/-! D-0027 §2.1 — DECIDING THEOREM (planner-authored via `route open/edit --closes-file`; by planner-rbadge-CriticalPhenomena-SAWLaplacianW-94ddb216-g4-0 2026-08-15T16:26:27Z):
its hypotheses are this route's items and its conclusion the sub-problem Statement (glue_lint), and it elaborates with this file. -/

@[closes "route-CriticalPhenomena-SAWLaplacianWalk"] theorem closes (hB : BoundaryApprox) (hK : TipHarmonicLaw) (hP : HarmonicPassage)
    (hI : HarmonicIdentification) (hR : LimitsDescribable) (hT : EventualTight) :
    _root_.SAWScalingLimit :=
  by
  intro D a b hab
  classical
  -- Step 1: for small δ the SAW law is a probability measure (x_c > 0, finitely many SAWs, one exists)
  have hxc : 0 < Literature.Probability.RandomPlanarGeometry.SAW.criticalFugacity := Literature.Probability.RandomPlanarGeometry.SAW.criticalFugacity_pos_lt_one'.1
  have hprob : ∀ᶠ δ in 𝓝[>] (0 : ℝ), IsProbabilityMeasure (Literature.Probability.RandomPlanarGeometry.SAW.law D.carrier δ (a δ) (b δ)) := by
    filter_upwards [hab.reachable, self_mem_nhdsWithin] with δ hreach hδ
    have hδ : (0 : ℝ) < δ := hδ
    -- finiteness of the set of SAWs
    haveI hfin : Finite (Literature.Probability.RandomPlanarGeometry.SAW.DomainSAW D.carrier δ (a δ) (b δ)) := by
      let S : Set (Literature.Probability.LatticeModels.Site 2) := Literature.Probability.LatticeModels.meshDomain D.carrier δ ∪ {a δ}
      have hSfin : S.Finite := (Literature.Probability.LatticeModels.meshDomain_finite D.isBounded hδ).union (Set.finite_singleton _)
      haveI : Fintype ↥S := hSfin.fintype
      have hsupp : ∀ γ : Literature.Probability.RandomPlanarGeometry.SAW.DomainSAW D.carrier δ (a δ) (b δ), ∀ w ∈ γ.walk.support, w ∈ S := by
        intro γ
        have key : ∀ {u v : Literature.Probability.LatticeModels.Site 2} (p : (Literature.Probability.LatticeModels.discreteDomainGraph D.carrier δ).Walk u v),
            u ∈ S → ∀ w ∈ p.support, w ∈ S := by
          intro u v p
          induction p with
          | nil =>
            intro hu w hw
            rw [SimpleGraph.Walk.support_nil, List.mem_singleton] at hw
            exact hw ▸ hu
          | cons h p ih =>
            intro hu w hw
            rw [SimpleGraph.Walk.support_cons, List.mem_cons] at hw
            rcases hw with rfl | hw
            · exact hu
            · exact ih (Or.inl (Literature.Probability.LatticeModels.discreteDomainGraph_adj_iff.1 h).2.2) w hw
        exact key γ.walk (Or.inr rfl)
      let F : Literature.Probability.RandomPlanarGeometry.SAW.DomainSAW D.carrier δ (a δ) (b δ) → {l : List ↥S // l.length ≤ Fintype.card ↥S} :=
        fun γ => ⟨γ.walk.support.pmap (fun w hw => ⟨w, hw⟩) (hsupp γ), by
          rw [List.length_pmap]
          have hnd : (γ.walk.support.pmap (fun w hw => (⟨w, hw⟩ : ↥S)) (hsupp γ)).Nodup :=
            List.Nodup.pmap (fun _ _ _ _ h => congrArg Subtype.val h) γ.isPath.support_nodup
          have := hnd.length_le_card
          rwa [List.length_pmap] at this⟩
      haveI : Finite {l : List ↥S // l.length ≤ Fintype.card ↥S} :=
        (List.finite_length_le _ _).to_subtype
      refine Finite.of_injective F fun γ γ' h => ?_
      have h' := congrArg (fun l : {l : List ↥S // l.length ≤ Fintype.card ↥S} => l.1.map Subtype.val) h
      obtain ⟨p, hp⟩ := γ
      obtain ⟨p', hp'⟩ := γ'
      have hs : p.support = p'.support := by simpa [F, List.map_pmap] using h'
      cases SimpleGraph.Walk.support_injective hs
      rfl
    haveI := Fintype.ofFinite (Literature.Probability.RandomPlanarGeometry.SAW.DomainSAW D.carrier δ (a δ) (b δ))
    -- the partition function is finite …
    have htop : Literature.Probability.RandomPlanarGeometry.SAW.weight D.carrier δ (a δ) (b δ) Set.univ ≠ ⊤ := by
      rw [Literature.Probability.RandomPlanarGeometry.SAW.weight, Measure.sum_apply _ MeasurableSet.univ, tsum_fintype]
      refine (ENNReal.sum_lt_top.2 fun γ _ => ?_).ne
      rw [Measure.smul_apply, smul_eq_mul]
      exact ENNReal.mul_lt_top ENNReal.ofReal_lt_top (measure_lt_top _ _)
    -- … and positive
    rcases hreach with ⟨p⟩
    let γ₀ : Literature.Probability.RandomPlanarGeometry.SAW.DomainSAW D.carrier δ (a δ) (b δ) := ⟨p.bypass, p.bypass_isPath⟩
    have h0 : Literature.Probability.RandomPlanarGeometry.SAW.weight D.carrier δ (a δ) (b δ) Set.univ ≠ 0 := by
      intro h
      have h1 : Literature.Probability.RandomPlanarGeometry.SAW.weight D.carrier δ (a δ) (b δ) {γ₀} = 0 :=
        measure_mono_null (Set.subset_univ _) h
      rw [Literature.Probability.RandomPlanarGeometry.SAW.weight_singleton, ENNReal.ofReal_eq_zero] at h1
      exact absurd h1 (not_le.2 (pow_pos hxc _))
    exact ⟨by rw [Literature.Probability.RandomPlanarGeometry.SAW.law, Measure.smul_apply, smul_eq_mul, ENNReal.inv_mul_cancel h0 htop]⟩
  -- Step 2: pad the image laws to probability measures at every mesh (unchanged near 0⁺)
  let c₀ : Literature.Probability.RandomPlanarGeometry.CurveClass ℂ := (Literature.Probability.RandomPlanarGeometry.SAW.DomainSAW.nil (Ω := D.carrier) (δ := 1) (a 1)).curve
  let Q : ℝ → Measure (Literature.Probability.RandomPlanarGeometry.CurveClass ℂ) := fun δ =>
    if IsProbabilityMeasure (Literature.Probability.RandomPlanarGeometry.SAW.law D.carrier δ (a δ) (b δ)) then
      (Literature.Probability.RandomPlanarGeometry.SAW.law D.carrier δ (a δ) (b δ)).map (fun γ => γ.curve) else Measure.dirac c₀
  have hQprob : ∀ δ, IsProbabilityMeasure (Q δ) := by
    intro δ
    by_cases h : IsProbabilityMeasure (Literature.Probability.RandomPlanarGeometry.SAW.law D.carrier δ (a δ) (b δ))
    · dsimp only [Q]
      rw [if_pos h]
      exact Measure.isProbabilityMeasure_map (Literature.Probability.RandomPlanarGeometry.SAW.aemeasurable_curve _ _ _ _)
    · dsimp only [Q]
      rw [if_neg h]
      infer_instance
  have hQeq : ∀ᶠ δ in 𝓝[>] (0 : ℝ),
      Q δ = (Literature.Probability.RandomPlanarGeometry.SAW.law D.carrier δ (a δ) (b δ)).map (fun γ => γ.curve) :=
    hprob.mono fun δ h => if_pos h
  have hQint : ∀ᶠ δ in 𝓝[>] (0 : ℝ), ∀ f : BoundedContinuousFunction (Literature.Probability.RandomPlanarGeometry.CurveClass ℂ) ℝ,
      ∫ x, f x ∂(Q δ) = ∫ γ, f γ.curve ∂(Literature.Probability.RandomPlanarGeometry.SAW.law D.carrier δ (a δ) (b δ)) :=
    hQeq.mono fun δ h f => by
      rw [h]
      exact integral_map (Literature.Probability.RandomPlanarGeometry.SAW.aemeasurable_curve _ _ _ _) f.continuous.aestronglyMeasurable
  -- subsequential limits of the padded family are subsequential limits of the SAW curve laws
  have hsubseq : ∀ μ : Measure (Literature.Probability.RandomPlanarGeometry.CurveClass ℂ),
      Literature.Probability.RandomPlanarGeometry.IsSubseqLimitLaw (Ωδ := fun _ : ℝ => Literature.Probability.RandomPlanarGeometry.CurveClass ℂ) (fun _ => id) Q μ →
        Literature.Probability.RandomPlanarGeometry.IsSubseqLimitLaw (fun δ (γ : Literature.Probability.RandomPlanarGeometry.SAW.DomainSAW D.carrier δ (a δ) (b δ)) => γ.curve)
          (fun δ => Literature.Probability.RandomPlanarGeometry.SAW.law D.carrier δ (a δ) (b δ)) μ := by
    rintro μ ⟨s, hs, hlim⟩
    refine ⟨s, hs, fun f => ?_⟩
    have hev : (fun n => ∫ ω, f ((fun _ : ℝ => (id : Literature.Probability.RandomPlanarGeometry.CurveClass ℂ → Literature.Probability.RandomPlanarGeometry.CurveClass ℂ)) (s n) ω) ∂Q (s n))
        =ᶠ[atTop] fun n => ∫ γ, f γ.curve ∂(Literature.Probability.RandomPlanarGeometry.SAW.law D.carrier (s n) (a (s n)) (b (s n))) := by
      filter_upwards [hs.eventually hQint] with n hn
      exact hn f
    exact (hlim f).congr' hev
  -- Step 3: every probability subsequential limit is chordal SLE(8/3): uniformizer φ, Carathéodory
  -- disc extension, third marked points φ(x) (x ≠ 0), BoundaryApprox, HarmonicPassage, HarmonicIdentification
  have hident : ∀ μ : Measure (Literature.Probability.RandomPlanarGeometry.CurveClass ℂ), IsProbabilityMeasure μ →
      Literature.Probability.RandomPlanarGeometry.IsSubseqLimitLaw (fun δ (γ : Literature.Probability.RandomPlanarGeometry.SAW.DomainSAW D.carrier δ (a δ) (b δ)) => γ.curve)
        (fun δ => Literature.Probability.RandomPlanarGeometry.SAW.law D.carrier δ (a δ) (b δ)) μ → Literature.Probability.RandomPlanarGeometry.IsSLELaw ((8 : NNReal) / 3) D μ := by
    intro μ hμ hsub
    obtain ⟨φ, hφ⟩ := Literature.Probability.RandomPlanarGeometry.MarkedDomain.exists_isChordalUniformizing_holds D
    obtain ⟨Φ, hΦ⟩ :=
      Literature.Probability.RandomPlanarGeometry.JordanDomain.exists_isDiscExtension Literature.Probability.RandomPlanarGeometry.JordanDomain.exists_continuousOn_extension_holds φ
    have hdesc := hR D a b hab φ hφ μ hμ hsub
    refine hI D φ μ {x : ℝ | x ≠ 0} hφ hμ hdesc ?_ ?_
    · rintro ⟨⟨M, hM⟩, -⟩
      have h1 : |M| + 1 ∈ {x : ℝ | x ≠ 0} := by
        simp only [ne_eq, Set.mem_setOf_eq]
        positivity
      have h2 := hM h1
      linarith [le_abs_self M]
    · intro x hx m s t hst n S hS ψ hψc hψb
      have hx' : x ≠ 0 := hx
      -- the third marked boundary point `d₀ = φ(x)`
      have hd₀mem : φ.boundaryExtension (x : ℂ) ∈ frontier D.carrier :=
        hΦ.boundaryExtension_ofReal_mem_frontier x
      have hd₀b : φ.boundaryExtension (x : ℂ) ≠ D.pt 1 := by
        rw [← hΦ.apply_one_eq hφ.2]
        exact hΦ.boundaryExtension_ofReal_ne x
      have hd₀a : φ.boundaryExtension (x : ℂ) ≠ D.pt 0 := by
        intro heq
        obtain ⟨t, -, ht⟩ := Literature.Probability.RandomPlanarGeometry.JordanDomain.exists_mem_Ico_boundary_eq D.toJordanDomain hd₀mem 0
        have hx1 : Literature.Probability.RandomPlanarGeometry.JordanDomain.discParam D.toJordanDomain Φ t = x := hΦ.discParam_eq ht
        have h0 : φ.boundaryExtension ((0 : ℝ) : ℂ) = D.pt 0 := by
          rw [Complex.ofReal_zero]
          exact Literature.Probability.RandomPlanarGeometry.JordanDomain.boundaryExtension_eq_of_hasBoundaryValue' φ (by simp) hφ.1
        have hx0 : Literature.Probability.RandomPlanarGeometry.JordanDomain.discParam D.toJordanDomain Φ t = 0 :=
          hΦ.discParam_eq (ht.trans (heq.trans h0.symm))
        exact hx' (hx1.symm.trans hx0)
      have hbv : φ.HasBoundaryValue (x : ℂ) (φ.boundaryExtension (x : ℂ)) :=
        hΦ.tendsto_nhdsWithin (by simp)
      obtain ⟨d, hdt, hdr⟩ := hB D a b hab _ hd₀mem
      exact hP hK D a b d _ φ x μ hab hd₀mem hd₀a hd₀b hdt hdr hφ hbv hμ hsub hdesc m s t hst n S hS
        ψ hψc hψb
  -- the criterion, for the padded family
  have hconv : Literature.Probability.RandomPlanarGeometry.ConvergesInLawToSLE ((8 : NNReal) / 3) D
      (Ωδ := fun _ : ℝ => Literature.Probability.RandomPlanarGeometry.CurveClass ℂ) (fun _ => id) Q := by
    haveI : ∀ δ, IsProbabilityMeasure (Q δ) := hQprob
    refine Literature.Probability.RandomPlanarGeometry.convergesInLawToSLE_of_isTightAlongMesh' (Eventually.of_forall fun δ => aemeasurable_id)
      ?_ (fun μ hμ hsub => hident μ hμ (hsubseq μ hsub))
    intro ε hε
    obtain ⟨K, hK, hev⟩ := hT D a b hab ε hε
    have hmeas : MeasurableSet Kᶜ := hK.isClosed.isOpen_compl.measurableSet
    refine ⟨K, hK, ?_⟩
    filter_upwards [hev, hQeq] with δ hδ hq
    change Q δ Kᶜ ≤ ε
    rw [hq, Measure.map_apply (Literature.Probability.RandomPlanarGeometry.SAW.DomainSAW.measurable_of_top _) hmeas]
    exact hδ
  -- Step 4: Prokhorov criterion for the padded family, then undo the padding
  obtain ⟨Γ, hΓ, -, hlaw⟩ := hconv
  refine ⟨Γ, hΓ, Eventually.of_forall fun δ => Literature.Probability.RandomPlanarGeometry.SAW.aemeasurable_curve _ _ _ _, fun f => ?_⟩
  have hev : (fun δ => ∫ ω, f ((fun _ : ℝ => (id : Literature.Probability.RandomPlanarGeometry.CurveClass ℂ → Literature.Probability.RandomPlanarGeometry.CurveClass ℂ)) δ ω) ∂Q δ)
      =ᶠ[𝓝[>] (0 : ℝ)] fun δ => ∫ γ, f γ.curve ∂(Literature.Probability.RandomPlanarGeometry.SAW.law D.carrier δ (a δ) (b δ)) :=
    hQint.mono fun δ h => h f
  exact (hlaw f).congr' hev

....

Action item :: In the listing above, find the line containing "x := hΦ.discParam_eq ht" and the line containing "haveI : ∀ δ, IsProbabilityMeasure", then retype both and every line between them exactly, with nothing else.

Task output ::
        have hx1 : Literature.Probability.RandomPlanarGeometry.JordanDomain.discParam D.toJordanDomain Φ t = x := hΦ.discParam_eq ht
        have h0 : φ.boundaryExtension ((0 : ℝ) : ℂ) = D.pt 0 := by
          rw [Complex.ofReal_zero]
          exact Literature.Probability.RandomPlanarGeometry.JordanDomain.boundaryExtension_eq_of_hasBoundaryValue' φ (by simp) hφ.1
        have hx0 : Literature.Probability.RandomPlanarGeometry.JordanDomain.discParam D.toJordanDomain Φ t = 0 :=
          hΦ.discParam_eq (ht.trans (heq.trans h0.symm))
        exact hx' (hx1.symm.trans hx0)
      have hbv : φ.HasBoundaryValue (x : ℂ) (φ.boundaryExtension (x : ℂ)) :=
        hΦ.tendsto_nhdsWithin (by simp)
      obtain ⟨d, hdt, hdr⟩ := hB D a b hab _ hd₀mem
      exact hP hK D a b d _ φ x μ hab hd₀mem hd₀a hd₀b hdt hdr hφ hbv hμ hsub hdesc m s t hst n S hS
        ψ hψc hψb
  -- the criterion, for the padded family
  have hconv : Literature.Probability.RandomPlanarGeometry.ConvergesInLawToSLE ((8 : NNReal) / 3) D
      (Ωδ := fun _ : ℝ => Literature.Probability.RandomPlanarGeometry.CurveClass ℂ) (fun _ => id) Q := by
    haveI : ∀ δ, IsProbabilityMeasure (Q δ) := hQprob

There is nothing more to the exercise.